Photoinduced electron transfer between DNA and the cationic porphyrins, H2TMPyP and ZnTMPyP, was analyzed by the fluorescence measurements (Figure 6) [74]. Absorption spectrum and circular dichroism measurements showed that H2TMPyP mainly intercalates to calf thymus DNA, whereas ZnTMPyP binds into a DNA groove. An electrostatic interaction with DNA raises their redox potentials of the binding cationic porphyrins. In the presence of DNA, the fluorescence intensity of these porphyrins was almost the same as that without DNA. The Eox of H2TMPyP (>1.30 V vs. SCE in water) [27], ZnTMPyP (1.18 V vs. SCE in water) [73], and guanine (1.24 V vs. SCE in acetonitrile) [75, 76] suggested that electron transfer by the S1 state of H2TMPyP is possible in terms of energy. Furthermore, the electron donating character of guanines increased in the double-stranded structure [77, 78, 79]. However, the fluorescence measurements indicated that the S1 states of these porphyrins are barely quenched by DNA. These results could be explained by that an electrostatic interaction between cationic porphyrins and an anionic DNA strand should increase the redox potential of porphyrins, leading to the inhibition of the electron transfer. In the cases of their higher excited states, secondary excited singlet (S2) states, the electron transfer from DNA was observed. The lifetime of S2 state is significantly short (a few picoseconds). However, the Ered value of their S2 states are large (larger Ered value of the excited state indicates stronger oxidative activity); >2.14 V vs. SCE for H2TMPyP and 1.94 V vs. SCE for ZnTMPyP. Therefore, the S2 states of porphyrins are thermodynamically strong oxidants through electron transfer mechanism.

Photoinduced electron transfer from these porphyrins to benzoquinones, electron acceptors, and that from N-(4-aminobenzoyl)-L-glutamic acid (ABG), an electron donor, to these porphyrins were also studied [74]. As mentioned above, the electrostatic interaction with DNA raises the redox potential of cationic porphyrins (i.e.decreases the oxidative property of cationic porphyrins). Therefore, the DNA microenvironment inhibited the electron transfer from ABG, an electron-donating quencher, to the binding porphyrins. On the other hand, the electron transfer from the binding porphyrins to benzoquinones, an electron-accepting quencher, was enhanced. A steric effect by the DNA strand was also important. A hydrophobic bulky electron acceptors forms stacking complex with porphyrins, resulting in the strong fluorescence quenching. The interaction with DNA strand cleaves this stacking interaction and inhibit the electron transfer to the benzoquinone. In summary, the DNA microenvironment significantly affects the electron transfer property of the binding cationic porphyrins through an electrostatic interaction and the steric effect.

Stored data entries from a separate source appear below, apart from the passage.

/-- item stmt-Langlands-14048 · crux · rank 2 · open · by planner
why it might fail: The global tangent space may fill only a hyperplane of gap directions at v: a dual adjoint Selmer class invisible away from v (Leopoldt shape, higher Calegari–Mazur; arXiv:2603.18961 Rem 1.4 gets half the simple roots even under NALC); zero slack for n = 2, d_v = [K⁺:ℚ].
sources: BarreraGrahamWilliams2026, HansenUniversalEigenvarieties2017, JohanssonNewton2019, KedlayaPottharstXiao2014, BellaicheChenevier2009, Ding2019SimpleL
[crux] [the bet, GLOBAL; card N2; = crux ideas derived-diamond-duality / poitou-tate-velocity-split
on stmt-13450 made the statement] in the setting of X (same shared hypotheses through 'special
ratios' and 'semistable'), for every consecutive pair (i,i+1): r_K.HasInfinitesimalGapVelocityAt v 𝓐
𝓒 δ i hi (Literature notion SteinbergVelocityPackage) — every continuous additive φ : K_v^× → E₀
agrees on the units {Valued.v = 1} with Σ_k c_k · gapDerivative(δ̃_(k,i), δ̃_(k,i+1)) for finitely
many GLOBAL first-order deformations ρ̃_k : Γ_K → GL_n(E₀[ε]) of r_K (entrywise fst ∘ ρ̃_k = r_K),
characters δ̃_(k,j) : K_v^× → (E₀[ε])^× lifting δ_j and bases Ũ_k with (𝓐.drigOverDualNumber
(ρ̃_k|K_v)).conj Ũ_k upper-triangular with the relative rank-one data 𝓒.ofCharOver E₀[ε] (δ̃_(k,j))
on the diagonal (gapDerivative = snd/fst of δ̃_iδ̃_(i+1)⁻¹): FULL WEIGHT VELOCITY of the global
tangent directions at v, d_v = [K_v:ℚ_p] directions at every pair. Intended proof: tangent space of
Hansen's eigenvariety at the accessible refined point x(π) + KPX/𝓐 base change + transversality of
the weight map at v (Newton's bound dim_x ≥ [K⁺:ℚ]n + 1, l₀ = [K⁺:ℚ](n−1)); Galois form: two dual
adjoint Selmer groups c -/
@[route_item "route-Langlands-SteinbergVelocityDst", crux]
def InfinitesimalWeightVelocity : Prop :=
  ∀ (K : Type) [Field K] [NumberField K] [NumberField.IsCMField K] (n : ℕ) (hcpt : Literature.NumberTheory.Automorphic.isCompact_glFiniteIntegralLevel n K) (π : Literature.NumberTheory.Automorphic.CuspidalAutomorphicRepData n K hcpt), 2 ≤ n → π.1.IsRegularAlgebraic → ∀ (p : ℕ) [Fact p.Prime] (ι : PadicAlgCl p ≃+* ℂ) (ρ : Literature.NumberTheory.GaloisRepresentations.FramedGaloisRep K (PadicAlgCl p) n), ρ.toGaloisRep.IsSemisimple → (∀ᶠ v : IsDedekindDomain.HeightOneSpectrum (NumberField.RingOfIntegers K) in Filter.cofinite, ∀ α : Multiset ℂ, π.1.HasSatakeParamAt v α → ρ.IsUnramifiedAt v ∧ ρ.HasFrobCharpolyAt v (Literature.NumberTheory.Automorphic.arithFrobPolyOfSatake ι v.residueCard n α)) → ∀ (v : IsDedekindDomain.HeightOneSpectrum (NumberField.RingOfIntegers K)) (hv : ((p : ℕ) : NumberField.RingOfIntegers K) ∈ v.asIdeal), (3 ≤ n ∨ 2 * (v.asIdeal.ramificationIdx ℤ * v.asIdeal.inertiaDeg ℤ) ≤ Module.finrank ℚ K) → (∀ (L : Literature.NumberTheory.Automorphic.LocalLanglandsDatum (v.adicCompletion K)) (πv : Literature.NumberTheory.Automorphic.SmoothIrrep (Matrix.GeneralLinearGroup (Fin n) (v.adicCompletion K))), π.1.HasLocalComponentAt v πv.ρ → ((L.recGL n (Literature.NumberTheory.Automorphic.IrrClass.mk πv)).out.1).N ^ (n - 1) ≠ 0) → (∀ w : Literature.NumberTheory.Automorphic.PlacesOver K p, ∃ (πw : Literature.NumberTheory.Automorphic.SmoothIrrep (Matrix.GeneralLinearGroup (Fin n) (w.1.adicCompletion K))) (χw : (Fin n → (w.1.adicCompletion K)ˣ) →* ℂˣ), π.1.HasLocalComponentAt w.1 πw.ρ ∧ Literature.NumberTheory.Automorphic.IsJacquetExponent πw χw) → ∀ (E₀ : Type) [Field E₀] [TopologicalSpace E₀] [IsTopologicalRing E₀] [Algebra ℚ_[p] E₀] [Module.Finite ℚ_[p] E₀] (emb : E₀ →+* PadicAlgCl p) (hemb : Topology.IsEmbedding emb), (∀ x : ℚ_[p], emb (algebraMap ℚ_[p] E₀ x) = algebraMap ℚ_[p] (PadicAlgCl p) x) → ∀ (rK : Literature.NumberTheory.GaloisRepresentations.FramedGaloisRep K E₀ n), (∃ P : Matrix.GeneralLinearGroup (Fin n) (PadicAlgCl p), Literature.NumberTheory.GaloisRepresentations.FramedRep.conj P (rK.baseChange emb hemb.continuous) = ρ) → ∀ (𝔇 : Literature.NumberTheory.GaloisRepresentations.PhiGammaModuleRobbaLog.{0, 0, 0} p (v.adicCompletion K) E₀) (𝓐 : 𝔇.DrigArtinian) (𝓒 : 𝔇.RelativeCharData), 𝔇.IsSteinbergVelocityPackage 𝓐 𝓒 (v.asIdeal.ramificationIdx ℤ * v.asIdeal.inertiaDeg ℤ) (v.asIdeal.inertiaDeg ℤ) → ∀ (U : Matrix.GeneralLinearGroup (Fin n) 𝔇.R) (δ : Fin n → ((v.adicCompletion K)ˣ →ₜ* E₀ˣ)) (h : ((𝔇.Drig (rK.toLocal v)).conj U).IsTriangularWith (fun j => ((𝔇.ofChar (δ j)).α : 𝔇.R)) (fun j σ => ((𝔇.ofChar (δ j)).c σ : 𝔇.R))), 𝔇.IsCyclotomic ((𝔇.Drig (rK.toLocal v)).conj U) → ((𝔇.Drig (rK.toLocal v)).conj U).toPhiGammaModule.IsContinuous → (∀ (i : ℕ) (hi : i + 1 < n), Module.finrank E₀ (𝔇.H2 ((Literature.NumberTheory.GaloisRepresentations.PhiGammaModule.Triangulation.ofTriangular ((𝔇.Drig (rK.toLocal v)).conj U) (fun j => 𝔇.ofChar (δ j)) h).ratioParam i hi).toModule) = 1) → 𝔇.IsSemistable ((𝔇.Drig (rK.toLocal v)).conj U).toPhiGammaModule (v.asIdeal.inertiaDeg ℤ) → ∀ (i : ℕ) (hi : i + 1 < n), rK.HasInfinitesimalGapVelocityAt v 𝓐 𝓒 δ i hi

5. Activity control based on the electron transfer

Electron transfer can be controlled by the surrounding environment. For example, pH is an important factor to control the photoinduced electron transfer [29, 30, 48, 80, 81]. Since it has been reported that cancer cells are slightly acidic (pH 6 ~ 7) against normal tissues (pH 7 ~ 7.4) [82, 83, 84, 85], control of the electron transfer of the photosensitizer by pH can be applied for the development of cancer-selective PDT. In the cases of pH-dependent 1O2 photosensitizers, the redox control [30, 86, 87, 88], the structure change [89], and the control of intersystem crossing [90] by pH have been reported as the important concepts. Several types of pH-activatable-porphyrin photosensitizers [30, 88], including a phosphorus(V) porphyrin [48, 81], have been reported. In addition, a self-quenching of the photoexcited molecules can be also used to control the activity [47]. In this section, several examples about the activity control of electron transfer-photosensitizers are introduced.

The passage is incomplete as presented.